### TASK PROMPT
Up to and including the line that contains "the linearised realisation system", reproduce every line exactly, beginning with the first line below.

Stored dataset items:
^^^^^^^^^^^^^^^^

import Summits.HodgeConjecture.HodgeConjecture.Theorems.TropicalWeilObstructionTropicalWeilVanishingCalibrationTwoSeedChecksA
import Summits.HodgeConjecture.HodgeConjecture.Theorems.TropicalWeilObstructionTropicalWeilVanishingCalibrationTwoSeedDataE

/-!
# Route `TropicalWeilObstruction` (Kontsevich's tropical test — NEGATION SINK, exploration, no summit claim):
# the `n = 2` CALIBRATION seed — KERNEL CHECKS part C1: section 1 of the linearised realisation system

Negation-sink bookkeeping of the cell `pub-hodge-tropical` (seat tropical-2 gen 7). Every identity the tree's certificate format
`TropicalTorusCycle 4 2 Q` asks of the `240`-cell seed of `…CalibrationTwoSeedData{A–G}` (tropicalised van Geemen exceptional cycle on
the tropical Weil fourfold of period `Q = QZ/2`), and the four integer solutions of its linearised realisation system (p313252), as
closed integer statements proved by `decide +kernel`: edge equations (`vert_id`), positive edge determinants (`det_pos`), saturation
(`leftinv`), the facet identities at period `QZ` (`facet_id`), the slot lists of the facet classes (`slots_mem`, `slots_cls`,
`slots_nodup`), the balancing of every facet class on all Plücker coordinates in reduced form (`balanced_red`), the value
`Σ_σ w_σ det(Tz_σ)((Re η_σ)² − (Im η_σ)²) = reW2 ≠ 0` (`reW2_sum`, `reW2_ne_zero`), and the section identities in the four directions `E2 t`
(`sec_vert`, `sec_facet`). The assembly into a `TropicalTorusCycle`, `W ≠ 0` and the calibration theorem are in `…CalibrationTwo`.

HONEST STATUS. Kernel re-check of a seat computation (independent replication of ring-2 seat b04 g37's n = 2 calibration); decides
nothing about K1 (`TropicalWeilVanishing`, `n = 4`, OPEN) or about HC. No named fact, no sorry; `decide +kernel` on integer literals only.
References: [Zharkov2020TropicalWeil] I. Zharkov, arXiv:2002.02347, §2 (pp. 2–4); [MikhalkinZharkov2014Eigenwave] G. Mikhalkin,
I. Zharkov, LN UMI 15 (2014), Def. 4.2, Prop. 4.3; B. van Geemen, CIME lecture (LNM 1594, 1994) §7.5.
-/

set_option linter.dupNamespace false

namespace Summit.HodgeConjecture.HodgeConjecture.Theorems.TropicalWeilVanishing

namespace CalibTwo

open scoped BigOperators

set_option maxRecDepth 100000 in
set_option maxHeartbeats 400000000 in
/-- Section edge equations, direction `1`. [folklore] -/
theorem sec_vert₁ : ∀ (σ : Fin N) (j : Fin 2) (a : Fin 4), SV1 σ j.succ a - SV1 σ 0 a = ∑ m : Fin 2, Fz σ a m * ST1 σ m j := by
  intro σ; fin_cases σ <;> decide +kernel

set_option maxRecDepth 100000 in
set_option maxHeartbeats 400000000 in
/-- Section facet equations, direction `1`. [folklore] -/
theorem sec_facet₁ : ∀ (σ : Fin N) (i : Fin 3) (j : Fin 2) (a : Fin 4),
    SV1 σ (i.succAbove (prm σ i j)) a = SR1 (cls σ i) j a + ∑ b : Fin 4, E2 1 a b * Sz σ i b := by
  intro σ; fin_cases σ <;> decide +kernel

end CalibTwo

end Summit.HodgeConjecture.HodgeConjecture.Theorems.TropicalWeilVanishing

^^^^^^^^^^^^^^^^

### EXERCISE ANSWER
import Summits.HodgeConjecture.HodgeConjecture.Theorems.TropicalWeilObstructionTropicalWeilVanishingCalibrationTwoSeedChecksA
import Summits.HodgeConjecture.HodgeConjecture.Theorems.TropicalWeilObstructionTropicalWeilVanishingCalibrationTwoSeedDataE

/-!
# Route `TropicalWeilObstruction` (Kontsevich's tropical test — NEGATION SINK, exploration, no summit claim):
# the `n = 2` CALIBRATION seed — KERNEL CHECKS part C1: section 1 of the linearised realisation system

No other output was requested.